Im Auftrag von SPD-Chef Kurt Beck soll der rheinland-pfälzische Finanzminister Ingolf Deubel rechte und linke Sozialdemokraten bei dem Ziel einen, die Schulden wirksam zu begrenzen. Gleichzeitig übt Deubel Kritik an der Föderalismuskommission und wirft Arbeitsgruppen „Zeitverschwendung“ vor.

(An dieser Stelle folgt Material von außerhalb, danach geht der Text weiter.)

/-! ## §3. The print-level bad-place setting `BadPlaceSetting.ofUnderline` at the Tate model ([IUTchII] §2 p. 64) -/

/-- **The [IUTchII] §2 bad-place setting of the Tate curve of the Tate model** (abc-iut-L6-t19's print-level
`BadPlaceSetting.ofUnderline`, `Π^tp_{X_v} := Π^tp_{X̲}`), NO `Prop` binder: `Π_v = Huuχq`, `Π^tp_{X_v} = Π^tp_{X̲} = toZ⁻¹(l·ℤ)`
of the Tate model, and the printed index `[Π^tp_{X_v} : Π_v] = l` ([IUTchII] Def. 2.3 (i)).
[claim: Mochizuki2012, status: disputed] (IUTchII §2 Prop 2.1, kurims p.64) -/
theorem ofUnderline_PiX_index_modelTate :
    let C := (((kummerCoreχq p 1 2 even_two).toKummerDataOfSection SemidirectProduct.inr (continuous_inrχq p 1 2)
        (fun _ => rfl) (map_inr_GK_le_GtpY_modelχq' p 1 2 even_two)
        (map_inr_GKdd_le_GtpYdd_modelχq' p 1 2 even_two)).etaleThetaDataOfClass
        (etaDdχq p 1 2 even_two)).doubleUnderlineχqOfEtaRes p 1 2 l hl (eta_res_etaDdχq p 1 2 even_two l hl)
    let B := BadPlaceSetting.ofUnderline C μ (compat_modelχq p 1 2 even_two)
        (ThetaSetting.modelχq_sec2Hyps p 1 2 even_two) hlp (ne_two_of_four_mul_dvd_pred p l.pos hdvd)
        (ne_of_four_mul_dvd_pred p l.pos hdvd) (exists_isPrimitiveRoot_K_modelχq p 1 2 even_two l.pos hdvd)
        (EtaleThetaDataOfSetting.modN_rootLift_mem_thetaCocycles C (compat_modelχq p 1 2 even_two)
          (ThetaSetting.modelχq_sec2Hyps p 1 2 even_two) μ)
    (B.PiX : Type) = Huuχq p 1 2 l hl ∧
      (B.PiXplain : Type) = ((ThetaSetting.modelχq p 1 2 even_two).GtpXu l) ∧ B.inclPlain.range.index = l := by
  intro C B
  exact ⟨rfl, rfl, BadPlaceSetting.ofUnderline_index_eq C μ _ _ hlp _ _ _ _⟩
/-- One column, on the context `((raw instance, cherries), v)`. -/
theorem codeFP_colL : CodeFP (pairE c2E natE) (rawE natE) (fun q => colL q.1.1 q.1.2 q.2) := by
  have hctx : CodeFP (pairE c2E natE) (pairE c1E natE)
      (fun q => (((q.1.1.2.2, q.1.2), q.2))) :=
    (((codeFP_trips.comp (fst _ _).fst').pair (fst _ _).snd').pair (snd _ _))
  have hcov : CodeFP (pairE c2E natE) (rawE natE) (fun q => covL q.1.1 q.1.2) := codeFP_covL.comp (fst _ _)
  exact ((filter codeFP_colB).comp (hctx.pair hcov)).congr fun _ => rfl

/-- The columns of the unforced variables. -/
theorem codeFP_cols : CodeFP c2E (rawE (rawE natE)) (fun q => cols q.1 q.2) := by
  have hunf : CodeFP c2E (rawE natE) (fun q => (List.range q.1.1).filter fun v => !isF q.2 v) :=
    ((filter (codeFP_isF.not)).comp ((snd _ _).pair (urange.comp (codeFP_N.comp (fst _ _))))).congr fun _ => rfl
  exact ((map codeFP_colL).comp ((CodeFP.id c2E).pair hunf)).congr fun _ => rfl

Finanzminister Ingolf Deubel: „Wir wären bei dem Thema effiziente Steuerverwaltung sehr viel weiter, wenn es diese Maximalforderung nicht gäbe“ Foto: dpa
BERLIN. Die Föderalismuskommission soll sich nach Auffassung des rheinland-pfälzischen Finanzministers Ingolf Deubel (SPD) auf die „wesentlichen Themen beschränken und aufhören, alles, was einzelne schon immer am Föderalismus gestört hat, verhandeln zu wollen“. Die drei Arbeitsgruppen zu den Verwaltungsthemen hätten „sehr viel Zeit verschwendet“, sagte Deubel dem Handelsblatt.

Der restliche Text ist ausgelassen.